**Problem to solve**:
Check each line of the entries below for the string "determinantal"; copy every line where it appears.

**Material for the task**:
import Mathlib
import HarnessLib
import Literature.AlgebraicGeometry.HyperbolicPolynomials.SpectrahedralShadow
import Summits.ValiantsHypothesis.ValiantsHypothesis.Theorems.PermanentalConesHyperbolicVPShadowStubRealifyHermitianPencil
import Summits.ValiantsHypothesis.ValiantsHypothesis.Theorems.PermanentalConesHyperbolicVPShadowStubSpectrahedronOfSymmDetPower

/-!
# ValiantsHypothesis / PermanentalCones — `HyperbolicVPShadow`, stub Iʰ

Route `PermanentalCones`, item `stmt-ValiantsHypothesis-8655` (crux `HyperbolicVPShadow`), line
`birth`, stub `stub_oshimeFamilyIh_spectrahedron`.

Family (I) of Oshime's classification of non-symmetrisable linear pencils of real `3 × 3`
matrices with only real eigenvalues (Oshime 1991, Prop 4.6 / Thm 7.3(2): the non-uniformly
diagonalisable extension of Petrovsky's pair), *homogenised*: `P(x) = x₀ 1 + x₁ A + x₂ B + x₃ C`
with `A = diag(1, 0, 0)`, `B = E₁₂ + E₂₁ + E₂₃ = !![0, 1, 0; 1, 0, 1; 0, 0, 0]`,
`C = !![0, β, -γ; β (1 - a), 1, 0; -2a, 0, -1]`; it is hyperbolic iff `0 < a < 1`, `γ > β²/8`,
and we work on the closure `0 ≤ a ≤ 1`, `β² ≤ 8γ` of the parameter region. We show that its
closed nonnegative-spectrum cone `{x : ∀ τ > 0, det (P x + τ·1) ≠ 0}` is a lifted-LMI set of
size `6`.

## Proof

With `t := τ + x₀`, `(x, y, z) := (x₁, x₂, x₃)` one has
`det (t·1 + xA + yB + zC) = (t+x)(t²−z²) − (1−a)(y+βz)²(t−z) − a(y² + βyz + 2γz²)(t+z)`.
There is a *Hermitian* determinantal certificate: with reals `u₁, u₂, m`,
`u₁² = 1 − a`, `u₂² = a`, `m² = 2γ − β²/4` (`permanentalCones_oshimeI_certificate`, square
roots), the Hermitian matrix
`Hmat := !![t + x, u₁ (y + βz), u₂ y + (p − q i) z; u₁ (y + βz), t + z, 0; u₂ y + (p + q i) z, 0, t − z]`,
`p := u₂ β/2`, `q := u₂ m`, has `det Hmat = det (t·1 + xA + yB + zC)` identically
(`permanentalCones_oshimeI_detIdentity`, a polynomial identity modulo the three relations).
Realifying the Hermitian pencil `H x = x₀ 1 + x₁ Aℂ + x₂ Bℂ + x₃ Cert`
(`stub_realify_hermitianPencil`) gives a real symmetric pencil `L` of size `2·3` with
`det (L x + τ·1) = det (P x + τ·1)²`, and `stub_spectrahedron_of_symmDetPower` (`k = 2`) turns
this into a size-`6` lifted-LMI description of the cone. No definitions are introduced: all
matrices are literals, the two pencils are `Fintype.linearCombination ℝ ![…]`.
-/

-- `<Problem> = <Summit>` for this single-conjunct summit (lakefile sets the same option tree-wide).
set_option linter.dupNamespace false

namespace Summit.ValiantsHypothesis.ValiantsHypothesis.Theorems

open Matrix Complex

/-- **Parameters of the Hermitian certificate for Oshime's family (I).** If `0 ≤ a ≤ 1` and
`β² ≤ 8γ`, then there are real `u₁, u₂, m` with `u₁² = 1 − a`, `u₂² = a` and `m² = 2γ − β²/4`
(certificate for Oshime 1991, Prop 4.6 / Thm 7.3(2), family (I)). [folklore] -/
theorem permanentalCones_oshimeI_certificate (a β γ : ℝ) (ha₀ : 0 ≤ a) (ha₁ : a ≤ 1)
    (hβγ : β ^ 2 ≤ 8 * γ) :
    ∃ u₁ u₂ m : ℝ, u₁ ^ 2 = 1 - a ∧ u₂ ^ 2 = a ∧ m ^ 2 = 2 * γ - β ^ 2 / 4 :=
  ⟨Real.sqrt (1 - a), Real.sqrt a, Real.sqrt (2 * γ - β ^ 2 / 4), Real.sq_sqrt (by linarith),
    Real.sq_sqrt ha₀, Real.sq_sqrt (by linarith)⟩

/-- **The Hermitian determinantal identity for Oshime's family (I).** Under the three relations
of `permanentalCones_oshimeI_certificate` (with `p = u₂ β/2`, `q = u₂ m`),
`det Hmat = det (t·1 + xA + yB + zC)` for the Hermitian matrix
`Hmat = !![t + x, u₁ (y + βz), u₂ y + (p − q i) z; u₁ (y + βz), t + z, 0; u₂ y + (p + q i) z, 0, t − z]`,
both sides written out as explicit `3 × 3` matrices (Oshime 1991, Prop 4.6 / Thm 7.3(2),
family (I)). [folklore] -/
theorem permanentalCones_oshimeI_detIdentity (a β γ u₁ u₂ m p q : ℝ)
    (hp : p = u₂ * (β / 2)) (hq : q = u₂ * m)
    (R1 : u₁ ^ 2 = 1 - a) (R2 : u₂ ^ 2 = a) (R3 : m ^ 2 = 2 * γ - β ^ 2 / 4) (t x y z : ℝ) :
    (!![(t : ℂ) + x, u₁ * (y + β * z), u₂ * y + (p - q * I) * z;
        u₁ * (y + β * z), t + z, 0;
        u₂ * y + (p + q * I) * z, 0, t - z]).det =
      ((!![t + x, y + β * z, -γ * z; y + β * (1 - a) * z, t + z, y;
          -2 * a * z, 0, t - z]).det : ℂ) := by
  subst hp hq
  have R1c : (u₁ : ℂ) ^ 2 = 1 - a := by exact_mod_cast R1
  have R2c : (u₂ : ℂ) ^ 2 = a := by exact_mod_cast R2
  have R3c : (m : ℂ) ^ 2 = 2 * γ - β ^ 2 / 4 := by exact_mod_cast R3
  simp only [Matrix.det_fin_three, Matrix.of_apply, Matrix.cons_val', Matrix.cons_val_zero,
    Matrix.cons_val_one, Matrix.cons_val_two, Matrix.head_cons, Matrix.tail_cons,
    Matrix.empty_val', Matrix.cons_val_fin_one, Matrix.head_fin_const]
  push_cast
  -- the two cofactor expansions differ by `-(t-z)(y+βz)² ρ₁ - (t+z)((y+βz/2)² + m²z²) ρ₂
  -- - a (t+z) z² ρ₃`, `ρᵢ` the defects of the three relations, plus a multiple of `I² + 1`
  linear_combination (-((t : ℂ) - z) * (y + β * z) ^ 2) * R1c
    + (-((t : ℂ) + z) * ((y + β / 2 * z) ^ 2 + m ^ 2 * z ^ 2)) * R2c
    + (-(a : ℂ) * (t + z) * z ^ 2) * R3c
    + (((t : ℂ) + z) * u₂ ^ 2 * m ^ 2 * z ^ 2) * I_sq

/-- **Stub (Oshime's family (I), homogenised, has size-`6` spectrahedral cones).** For
`0 ≤ a ≤ 1` and `β² ≤ 8γ`, the closed nonnegative-spectrum cone
`{x : ∀ τ > 0, det (x₀ 1 + x₁ A + x₂ B + x₃ C + τ·1) ≠ 0}` of the homogenised real-spectrum
pencil `A = diag(1,0,0)`, `B = !![0, 1, 0; 1, 0, 1; 0, 0, 0]`,
`C = !![0, β, -γ; β (1 - a), 1, 0; -2a, 0, -1]` (Oshime 1991, Prop 4.6 / Thm 7.3(2), family (I))
is a lifted-LMI set of size `6`: a Hermitian `3 × 3` determinantal representation, realified to
a symmetric `6 × 6` representation of the square of `det (P x + τ·1)`. [folklore] -/
theorem stub_oshimeFamilyIh_spectrahedron :
    ∀ a β γ : ℝ, 0 ≤ a → a ≤ 1 → β ^ 2 ≤ 8 * γ →
      Literature.AlgebraicGeometry.HyperbolicPolynomials.IsSpectrahedralShadowOfSize
        {x : Fin 4 → ℝ | ∀ τ : ℝ, 0 < τ →
          (x 0 • (1 : Matrix (Fin 3) (Fin 3) ℝ) + x 1 • !![(1 : ℝ), 0, 0; 0, 0, 0; 0, 0, 0] +
            x 2 • !![(0 : ℝ), 1, 0; 1, 0, 1; 0, 0, 0] +
            x 3 • !![0, β, -γ; β * (1 - a), 1, 0; -2 * a, 0, -1] +
            τ • (1 : Matrix (Fin 3) (Fin 3) ℝ)).det ≠ 0} 6 := by
  intro a β γ ha₀ ha₁ hβγ
  obtain ⟨u₁, u₂, m, R1, R2, R3⟩ := permanentalCones_oshimeI_certificate a β γ ha₀ ha₁ hβγ
  obtain ⟨p, hp⟩ : ∃ p : ℝ, p = u₂ * (β / 2) := ⟨_, rfl⟩
  obtain ⟨q, hq⟩ : ∃ q : ℝ, q = u₂ * m := ⟨_, rfl⟩
  -- the real pencil `P x = x 0 • 1 + x 1 • A + x 2 • B + x 3 • C`
  let P : (Fin 4 → ℝ) →ₗ[ℝ] Matrix (Fin 3) (Fin 3) ℝ := Fintype.linearCombination ℝ
    ![(1 : Matrix (Fin 3) (Fin 3) ℝ), !![(1 : ℝ), 0, 0; 0, 0, 0; 0, 0, 0],
      !![(0 : ℝ), 1, 0; 1, 0, 1; 0, 0, 0], !![0, β, -γ; β * (1 - a), 1, 0; -2 * a, 0, -1]]
  have hP : ∀ x : Fin 4 → ℝ, P x = x 0 • (1 : Matrix (Fin 3) (Fin 3) ℝ) +
      x 1 • !![(1 : ℝ), 0, 0; 0, 0, 0; 0, 0, 0] + x 2 • !![(0 : ℝ), 1, 0; 1, 0, 1; 0, 0, 0] +
      x 3 • !![0, β, -γ; β * (1 - a), 1, 0; -2 * a, 0, -1] := fun x => by
    simp only [P, Fintype.linearCombination_apply, Fin.sum_univ_four, Matrix.cons_val_zero,
      Matrix.cons_val_one, Matrix.cons_val_two, Matrix.cons_val_three, Matrix.head_cons,
      Matrix.tail_cons]
  have hPx : ∀ (x : Fin 4 → ℝ) (τ : ℝ), P x + τ • (1 : Matrix (Fin 3) (Fin 3) ℝ) =
      !![τ + x 0 + x 1, x 2 + β * x 3, -γ * x 3; x 2 + β * (1 - a) * x 3, τ + x 0 + x 3, x 2;
        -2 * a * x 3, 0, τ + x 0 - x 3] := fun x τ => by
    rw [hP]
    ext i j
    fin_cases i <;> fin_cases j <;> simp <;> ring
  -- the Hermitian pencil `H x = x 0 • 1 + x 1 • Aℂ + x 2 • Bℂ + x 3 • Cert`
  let Aℂ : Matrix (Fin 3) (Fin 3) ℂ := !![1, 0, 0; 0, 0, 0; 0, 0, 0]
  let Bℂ : Matrix (Fin 3) (Fin 3) ℂ := !![0, (u₁ : ℂ), (u₂ : ℂ); (u₁ : ℂ), 0, 0; (u₂ : ℂ), 0, 0]
  let Cert : Matrix (Fin 3) (Fin 3) ℂ :=
    !![0, (u₁ : ℂ) * β, (p : ℂ) - q * I; (u₁ : ℂ) * β, 1, 0; (p : ℂ) + q * I, 0, -1]
  have hIh : (1 : Matrix (Fin 3) (Fin 3) ℂ).IsHermitian := Matrix.isHermitian_one
  have hAh : Aℂ.IsHermitian := Matrix.IsHermitian.ext fun i j => by
    fin_cases i <;> fin_cases j <;> simp [Aℂ]
  have hBh : Bℂ.IsHermitian := Matrix.IsHermitian.ext fun i j => by
    fin_cases i <;> fin_cases j <;> simp [Bℂ]
  have hCh : Cert.IsHermitian := Matrix.IsHermitian.ext fun i j => by
    fin_cases i <;> fin_cases j <;> simp [Cert, Complex.ext_iff]
  let H : (Fin 4 → ℝ) →ₗ[ℝ] Matrix (Fin 3) (Fin 3) ℂ :=
    Fintype.linearCombination ℝ ![(1 : Matrix (Fin 3) (Fin 3) ℂ), Aℂ, Bℂ, Cert]
  have hH : ∀ x : Fin 4 → ℝ, H x = x 0 • (1 : Matrix (Fin 3) (Fin 3) ℂ) + x 1 • Aℂ + x 2 • Bℂ +
      x 3 • Cert := fun x => by
    simp only [H, Fintype.linearCombination_apply, Fin.sum_univ_four, Matrix.cons_val_zero,
      Matrix.cons_val_one, Matrix.cons_val_two, Matrix.cons_val_three, Matrix.head_cons,
      Matrix.tail_cons]
  have hHerm : ∀ x : Fin 4 → ℝ, (H x).IsHermitian := fun x => by
    rw [hH]
    exact (((hIh.smul (IsSelfAdjoint.all _)).add (hAh.smul (IsSelfAdjoint.all _))).add
      (hBh.smul (IsSelfAdjoint.all _))).add (hCh.smul (IsSelfAdjoint.all _))
  have hHx : ∀ (x : Fin 4 → ℝ) (τ : ℝ), H x + (τ : ℂ) • (1 : Matrix (Fin 3) (Fin 3) ℂ) =
      !![(((τ + x 0 : ℝ) : ℂ)) + x 1, u₁ * (x 2 + β * x 3), u₂ * x 2 + (p - q * I) * x 3;
        u₁ * (x 2 + β * x 3), ((τ + x 0 : ℝ) : ℂ) + x 3, 0;
        u₂ * x 2 + (p + q * I) * x 3, 0, ((τ + x 0 : ℝ) : ℂ) - x 3] := fun x τ => by
    rw [hH]
    ext i j
    fin_cases i <;> fin_cases j <;> simp [Aℂ, Bℂ, Cert, Matrix.smul_apply] <;> ring
  -- the determinantal identity `det (H x + τ·1) = det (P x + τ·1)`
  have hdet : ∀ (x : Fin 4 → ℝ) (τ : ℝ), (H x + (τ : ℂ) • (1 : Matrix (Fin 3) (Fin 3) ℂ)).det =
      (((P x + τ • (1 : Matrix (Fin 3) (Fin 3) ℝ)).det : ℝ) : ℂ) := fun x τ => by
    rw [hHx, hPx]
    exact permanentalCones_oshimeI_detIdentity a β γ u₁ u₂ m p q hp hq R1 R2 R3 (τ + x 0) (x 1)
      (x 2) (x 3)
  -- realification: a symmetric pencil of size `2·3` representing the square of `det (P x + τ·1)`
  obtain ⟨L, hLsymm, hLdet⟩ := stub_realify_hermitianPencil 4 3 H hHerm
  have hLdet' : ∀ (x : Fin 4 → ℝ) (τ : ℝ),
      (L x + τ • (1 : Matrix (Fin (2 * 3)) (Fin (2 * 3)) ℝ)).det =
        ((P x + τ • (1 : Matrix (Fin 3) (Fin 3) ℝ)).det) ^ 2 := fun x τ => by
    have h := hLdet x τ
    simp only [Complex.coe_algebraMap] at h
    have hs : star (((P x + τ • (1 : Matrix (Fin 3) (Fin 3) ℝ)).det : ℝ) : ℂ) =
        ((P x + τ • (1 : Matrix (Fin 3) (Fin 3) ℝ)).det : ℝ) := Complex.conj_ofReal _
    rw [hdet x τ, hs, ← Complex.ofReal_mul] at h
    rw [sq]
    exact_mod_cast h
  have h6 := stub_spectrahedron_of_symmDetPower 4 3 (2 * 3) 2 P L two_ne_zero hLsymm hLdet'
  simp only [hP] at h6
  exact h6

end Summit.ValiantsHypothesis.ValiantsHypothesis.Theorems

**Answer to this exercise**:
There is a *Hermitian* determinantal certificate: with reals `u₁, u₂, m`,
/-- **The Hermitian determinantal identity for Oshime's family (I).** Under the three relations
is a lifted-LMI set of size `6`: a Hermitian `3 × 3` determinantal representation, realified to
  -- the determinantal identity `det (H x + τ·1) = det (P x + τ·1)`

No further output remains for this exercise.